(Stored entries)
--------------------
import Literature.AlgebraicGeometry.HodgeTheory.HyperplaneClassLine
import Literature.AlgebraicGeometry.HodgeTheory.KaehlerClass
import Literature.AlgebraicGeometry.Motives.HodgeRiemannBilinearDischarge
import Literature.AlgebraicGeometry.Motives.HyperbolicWeilType
import Literature.AlgebraicTopology.SingularHomology.CupProductProofs
import HarnessLib

/-!
# The Hodge–Riemann bilinear relation in degree one for the hyperplane class, as a class identity with a rational top class

Family `hodge`, layer `Literature/AlgebraicGeometry/HodgeTheory`. Theorems only. The main result
`hodgeRiemann_degreeOne` is C. Voisin, *Hodge Theory and Complex Algebraic Geometry I*, Thm. 6.32 at
`k = 1`, `(p,q) = (1,0)`, with §7.1.2–7.1.3, on the summit carriers `complexBetti X k = Hᵏ(X(ℂ); ℂ)`
and in the RATIONAL, CLASS-IDENTITY form: for `X ⊂ ℙᴺ` smooth projective of dimension `d + 1`
(every `d ≥ 0`, curves included), `h = ι^* a` the pull-back of a non-zero rational class of
`H²(ℙᴺ(ℂ); ℂ)` and ANY Hodge model `A`, there is a non-zero RATIONAL top class
`ω₀ ∈ H^{2+2d}(X(ℂ); ℂ)` with **`i · hᵈ ⌣ (x ⌣ x̄) = t · ω₀`, `t > 0`, for every non-zero class `x`
of type `(1,0)`** (`hᵈ ⌣ (x ⌣ x̄) = Q_{h,d}(x, x̄)`, the polarization pairing
`Motives.polarizationPairingOne` of `Motives/HyperbolicWeilType`). This was the statement of the
former named fact `hodgeRiemann_degreeOne` of `HodgeTheory/HodgeRiemannDegreeOne` (filed 2026-08-16,
since replaced there by the functional form `IsKaehlerClass.hodgeRiemann_one_smul`: a positive linear
functional `τ` on `H^{1+(1+2m)}`, `m ≥ 1`); it is the exact HYPOTHESIS SHAPE of the summit-side
signature computation (`Summits/…/HeckePrymWeilWeilTwelvefoldsSqrtMinus7WeilSignature`), i.e. the
Hodge-theoretic input — the SIGN in degree one — of the signature `(n, n)` of the Hermitian form of a
polarized abelian variety of Weil type (B. van Geemen, LNM 1594, Lemma 5.2 (4)–(5)), consumed by the
aiming half of the product trick (`Motives.exists_cmWeilSurface_aimedSplitProduct_of_ne_one_of_ne_three`).
Compared with `IsKaehlerClass.hodgeRiemann_one_smul` it fixes ONE rational reference class `ω₀`
(so the positivity is a statement inside the rational structure, as van Geemen uses it), needs no
harmonic theory, and includes `d = 0`.

## Proof (the printed one, Voisin I §6.3.2 / Huybrechts Prop. 3.3.15 at `k = 1`, and §7.1.2)

Fix a natural, multiplicative, normalised real de Rham comparison `e` on the manifolds charted on the
model space of `A` (de Rham's theorem, `exists_deRhamIsoFamily_holds`) and replace the comparison of
`A` by `e ⊗ ℂ` (the model `B`; Hodge types do not depend on the model,
`hodgePQ_independent_of_hodgeModel_holds` — the pattern of `cupPreservesHodgeType_of_exists_deRhamIsoFamily`).
Let `g` be the Kähler metric of `X^an` whose Kähler form is the restricted Fubini–Study form `θ` of
`ι` (`HodgeModel.exists_isKaehler_kaehlerForm_eq_fubiniStudyPullbackForm`, Voisin I §3.3.2), `H` the
hyperplane-type class, `B^* H = e[θ] ⊗ 1 =: Θ`; then `ι^* a = s · H` with `s ∈ ℝ^×`
(`exists_real_map_eq_smul_of_pullback_eq_fubiniStudy`, §7.1.2 / Thm. 7.10).

* **Degree one needs no harmonic theory.** A class `x` of type `(1,0)` is `B^* x = (e ⊗ ℂ)[α]` for ONE
  closed `(1,0)`-form `α` (`exists_eq_mk_of_mem_hodgePQ`), and `α ∧ ω^{d+1} = 0` identically (a form
  of degree `2d + 3` on a manifold of real dimension `2d + 2`, `mform_eq_zero_of_finrank_lt`), so the
  POINTWISE Hodge–Riemann relation (Huybrechts Cor. 1.2.36, the tree's `Motives.hodgeRiemann_pointwise`)
  applies at every point: `i (α ∧ ᾱ ∧ ωᵈ)_y = c(y) (ω^{d+1})_y`, `c ≥ 0`, `c(y) > 0` where `α_y ≠ 0`.
  Integrating against the complex orientation (the constant orientation of
  `Motives.exists_orientation_integral_kaehlerFormPow_pos`, pinned by `∫ ω^{d+1} > 0` on the connected
  `X^an`, `Motives.sign_mul_apply_pos_of_integral_pos`) gives `i ∫ α ∧ ᾱ ∧ ωᵈ > 0`
  (`integral_pos_of_pointwise_of_isOfType` — verbatim the integration half of
  `Motives.hodge_riemann_bilinear_of_pointwise`, for a form only assumed smooth of type `(p,q)`).
  (The general-degree statement through harmonic representatives is the sibling
  `hodgeRiemann_primitiveClass`, file `HodgeRiemannPrimitiveClasses`.)
* **Integration descends to top cohomology**, which is a line: `∫` vanishes on exact complex top forms
  (Stokes, `MForm.integral_eq_zero_of_mem_exactSmoothForms_holds`, on real and imaginary parts),
  `H^{2d+2}_dR(X^an; ℂ) ≅ H^{2d+2}(X(ℂ); ℂ)` is one-dimensional (`finrank_complexBetti_two_mul_eq_one`)
  and spanned by `[ω^{d+1}]` (`∫ ω^{d+1} > 0`), so `i [α ∧ ᾱ ∧ ωᵈ] = t [ω^{d+1} ⊗ 1]` with
  `t = i ∫ α ∧ ᾱ ∧ ωᵈ / ∫ ω^{d+1} > 0`.
* **Transport.** `e ⊗ ℂ` is multiplicative on closed complex forms (`complexifyFun_mk_wedge`, Warner
  Thm. 5.45) and real (`conjClass_complexifyFun`), `e[ωᵖ] ⊗ 1 = Θᵖ`
  (`HodgeModel.cupPowTwo_ofRealClass_kaehlerClass`, and `e[1] = 1`, `1 ⊗ 1 = 1` for `p = 0`), and
  `Lᵈ_Θ y = y ⌣ Θᵈ` (associativity and graded commutativity of `⌣`, Hatcher §3.2), so the identity
  reads `i · Lᵈ_Θ (u ⌣ ū) = t · Lᵈ_Θ Θ`, `u = B^* x`, on `X^an`, and descends along the injective,
  multiplicative `B^*` (naturality of `⌣`, `L` and `conj`) to `i · Q_{H,d}(x, x̄) = t · Lᵈ_H H` on
  `X(ℂ)`. Finally `Q_{sH,d} = sᵈ Q_{H,d}`, `Lᵈ_{sH}(sH) = s^{d+1} Lᵈ_H H`, `Lᵈ_H H ≠ 0` (the powers of
  a Kähler class, Voisin I Cor. 3.9, `IsKaehlerClassVia.cupPowTwo_ne_zero`): `ω₀ = ± Lᵈ_h h`
  according to the sign of `s`, a rational class, and `t' = t / |s|`.

Everything is proved; no definition and no named fact is introduced (D-0026). Helper lemmas live in
the grouping namespace `HodgeRiemannDegreeOne`. Also recorded: the model-independent corollary
`hodgeRiemann_degreeOne_of_isOfHodgeType` (hypothesis `IsOfHodgeType (d+1) X 1 1 0 x`).

## References

* [VoisinHodgeI2002] C. Voisin, Hodge Theory and Complex Algebraic Geometry I (CUP 2002), §3.1.3
  Cor. 3.9, §3.3.2, §5.3.2 Thm. 5.29, §6.1.3 Cor. 6.12, §6.2.3, §6.3.2 Thm. 6.32, §7.1.2, Thm. 7.10.
* [Huybrechts2005] D. Huybrechts, Complex Geometry (Springer 2005), Cor. 1.2.36, Prop. 3.3.15.
* [vanGeemen1994HodgeAV] B. van Geemen, An introduction to the Hodge conjecture for abelian
  varieties, LNM 1594 (1994), Lemma 5.2 (4)–(5).
* [WarnerGTM94] F. W. Warner, Foundations of Differentiable Manifolds and Lie Groups, 4.8, Thm. 4.9,
  Thm. 5.45.
* [HatcherAT2002] A. Hatcher, Algebraic Topology (CUP 2002), §3.2 p. 211, Prop. 3.10, Thm. 3.11.
* [LeeSmoothManifolds2013] J. M. Lee, Introduction to Smooth Manifolds, 2nd ed., Prop. 16.6.
-/

noncomputable section

open scoped Manifold ContDiff Topology ComplexConjugate
open CategoryTheory AlgebraicGeometry

namespace Literature.AlgebraicGeometry.HodgeTheory

namespace HodgeRiemannDegreeOne

/-! ### Cup-product algebra: Lefschetz iterates as cup powers -/

section CupAlgebra

open Literature.AlgebraicTopology.SingularHomology Literature.Geometry.Kaehler

variable {Y : Type} [TopologicalSpace Y]

/-- `Lʲ_κ y = κʲ ⌣ y` (the Lefschetz operator is cup product with `κ` on the left; associativity
and graded commutativity in even degree). [cite: HatcherAT2002, §3.2 p. 211 and Thm. 3.11] -/
theorem lefschetzPow_eq_cupPowTwo_cupProduct (κ : singularCohomology ℂ ℂ Y 2) (j k : ℕ)
    (y : singularCohomology ℂ ℂ Y k) :
    lefschetzPow κ j k y = cupProduct (by omega) (cupPowTwo κ j) y := by
  induction j with
  | zero => exact (one_cupProduct y).symm
  | succ j ih =>
    rw [lefschetzPow_succ, LinearMap.comp_apply, ih, lefschetzOperator_apply, cupPowTwo_succ]
    -- `κ ⌣ (κʲ ⌣ y) = (κ ⌣ κʲ) ⌣ y = (κʲ ⌣ κ) ⌣ y`
    rw [← cupProduct_assoc (two_add_two_mul j) (by omega : 2 * j + k = k + 2 * j) (by omega) (by omega) κ
      (cupPowTwo κ j) y]
    congr 1
    rw [cupProduct_gradedComm_holds ℂ Y (two_add_two_mul j) (two_mul_add_two j) κ (cupPowTwo κ j)]
    simp

/-- `κʲ ⌣ y = y ⌣ κʲ`: classes of even degree are central. [cite: HatcherAT2002, Thm. 3.11] -/
theorem cupPowTwo_cupProduct_comm (κ : singularCohomology ℂ ℂ Y 2) (j k m : ℕ) (h : 2 * j + k = m)
    (h' : k + 2 * j = m) (y : singularCohomology ℂ ℂ Y k) :
    cupProduct h (cupPowTwo κ j) y = cupProduct h' y (cupPowTwo κ j) := by
  rw [cupProduct_gradedComm_holds ℂ Y h h' (cupPowTwo κ j) y]
  simp [pow_mul]

/-- `Lʲ_κ y = y ⌣ κʲ`. [cite: HatcherAT2002, §3.2 p. 211 and Thm. 3.11] -/
theorem lefschetzPow_eq_cupProduct_cupPowTwo (κ : singularCohomology ℂ ℂ Y 2) (j k : ℕ)
    (y : singularCohomology ℂ ℂ Y k) :
    lefschetzPow κ j k y = cupProduct rfl y (cupPowTwo κ j) := by
  rw [lefschetzPow_eq_cupPowTwo_cupProduct, cupPowTwo_cupProduct_comm]

/-- `Lʲ_κ κ = κʲ ⌣ κ`, the `(j+1)`-st cup power read in degree `2 + 2j`. [cite: HatcherAT2002, §3.2] -/
theorem lefschetzPow_self_eq_cupPowTwo (κ : singularCohomology ℂ ℂ Y 2) (j : ℕ) :
    lefschetzPow κ j 2 κ = cupProduct (by omega) (cupPowTwo κ j) κ := by
  rw [lefschetzPow_eq_cupPowTwo_cupProduct]

/-- `Lʲ_κ y` is rational for `κ`, `y` rational (cup products of rational classes are rational).
[cite: HatcherAT2002, §3.2] -/
theorem IsRationalClass.lefschetzPow {κ : singularCohomology ℂ ℂ Y 2} (hκ : IsRationalClass κ) (j : ℕ)
    {k : ℕ} {y : singularCohomology ℂ ℂ Y k} (hy : IsRationalClass y) :
    IsRationalClass (lefschetzPow κ j k y) := by
  rw [lefschetzPow_eq_cupPowTwo_cupProduct]
  exact (hκ.cupPowTwo j).cup _ hy

/-- `Lʲ_{c κ} = cʲ Lʲ_κ` (the cup product is bilinear). [cite: VoisinHodgeI2002, §6.2.3] -/
theorem lefschetzPow_smul_left (c : ℂ) (κ : singularCohomology ℂ ℂ Y 2) :
    ∀ (j k : ℕ) (y : singularCohomology ℂ ℂ Y k), lefschetzPow (c • κ) j k y = c ^ j • lefschetzPow κ j k y
  | 0, k, y => by simp
  | j + 1, k, y => by
    rw [lefschetzPow_succ, lefschetzPow_succ, LinearMap.comp_apply, LinearMap.comp_apply,
      lefschetzPow_smul_left c κ j k y, lefschetzOperator_apply, lefschetzOperator_apply, map_smul,
      map_smul, LinearMap.smul_apply, smul_smul, pow_succ]

/-- `Lʲ_{c κ} (c κ) = c^{j+1} Lʲ_κ κ`. [cite: VoisinHodgeI2002, §6.2.3] -/
theorem lefschetzPow_smul_self (c : ℂ) (κ : singularCohomology ℂ ℂ Y 2) (j : ℕ) :
    lefschetzPow (c • κ) j 2 (c • κ) = c ^ (j + 1) • lefschetzPow κ j 2 κ := by
  rw [lefschetzPow_smul_left, map_smul, smul_smul, ← pow_succ]

/-- `(u ⌣ v) ⌣ w = u ⌣ (v ⌣ w)` for degree-one `u`, `v`, with a free target degree: the instance
`cupProduct_assoc rfl rfl hs hs' u v w` of `CupProduct.cupProduct_assoc`, deprecated in its favour
(no users left). [cite: HatcherAT2002, §3.2 p. 211] -/
@[deprecated cupProduct_assoc (since := "2026-08-16")]
theorem cupProduct_one_one_assoc (u v : singularCohomology ℂ ℂ Y 1) {m s : ℕ} (w : singularCohomology ℂ ℂ Y m)
    (hs : 2 + m = s) (hs' : 1 + (1 + m) = s) :
    cupProduct hs (cupProduct (rfl : 1 + 1 = 2) u v) w = cupProduct hs' u (cupProduct rfl v w) :=
  cupProduct_assoc rfl rfl hs hs' u v w

end CupAlgebra



/-! ### Forms, complex de Rham classes and the complexified comparison -/

section OfRealOne

open Literature.AlgebraicTopology.SingularHomology

/-- `1 ⊗ 1 = 1`: complexification `H⁰(Y; ℝ) → H⁰(Y; ℂ)` maps the unit class to the unit class (both
are the constant cocycle `1`). [cite: HatcherAT2002, §3.2 p. 211] -/
theorem ofRealClass_one (Y : Type) [TopologicalSpace Y] :
    ofRealClass Y 0 (singularCohomology.one ℝ Y) = singularCohomology.one ℂ Y := by
  rw [singularCohomology.one, ofRealClass_π, singularCohomology.one]
  congr 1
  refine singularCochainComplex.cocycles_ext ?_
  rw [coeffCocycle, AddMonoidHom.coe_mk, ZeroHom.coe_mk, singularCochainComplex.iCocycles_mk,
    singularCochainComplex.iCocycles_mk, singularCochainComplex.iCocycles_mk]
  refine singularCochainComplex.ext fun σ ↦ ?_
  rw [coeffCochain_apply]
  simp

end OfRealOne

section Forms

open Literature.AlgebraicTopology.SingularHomology Literature.Geometry.Kaehler
open Literature.NumberTheory.Transcendental

universe u

variable {E : Type u} [NormedAddCommGroup E] [NormedSpace ℂ E]
  {M : Type u} [TopologicalSpace M] [ChartedSpace E M]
--------------------
Problem to work on: Whenever a line in the entries holds the word "named", copy that line.

Task output:
former named fact `hodgeRiemann_degreeOne` of `HodgeTheory/HodgeRiemannDegreeOne` (filed 2026-08-16,
Everything is proved; no definition and no named fact is introduced (D-0026). Helper lemmas live in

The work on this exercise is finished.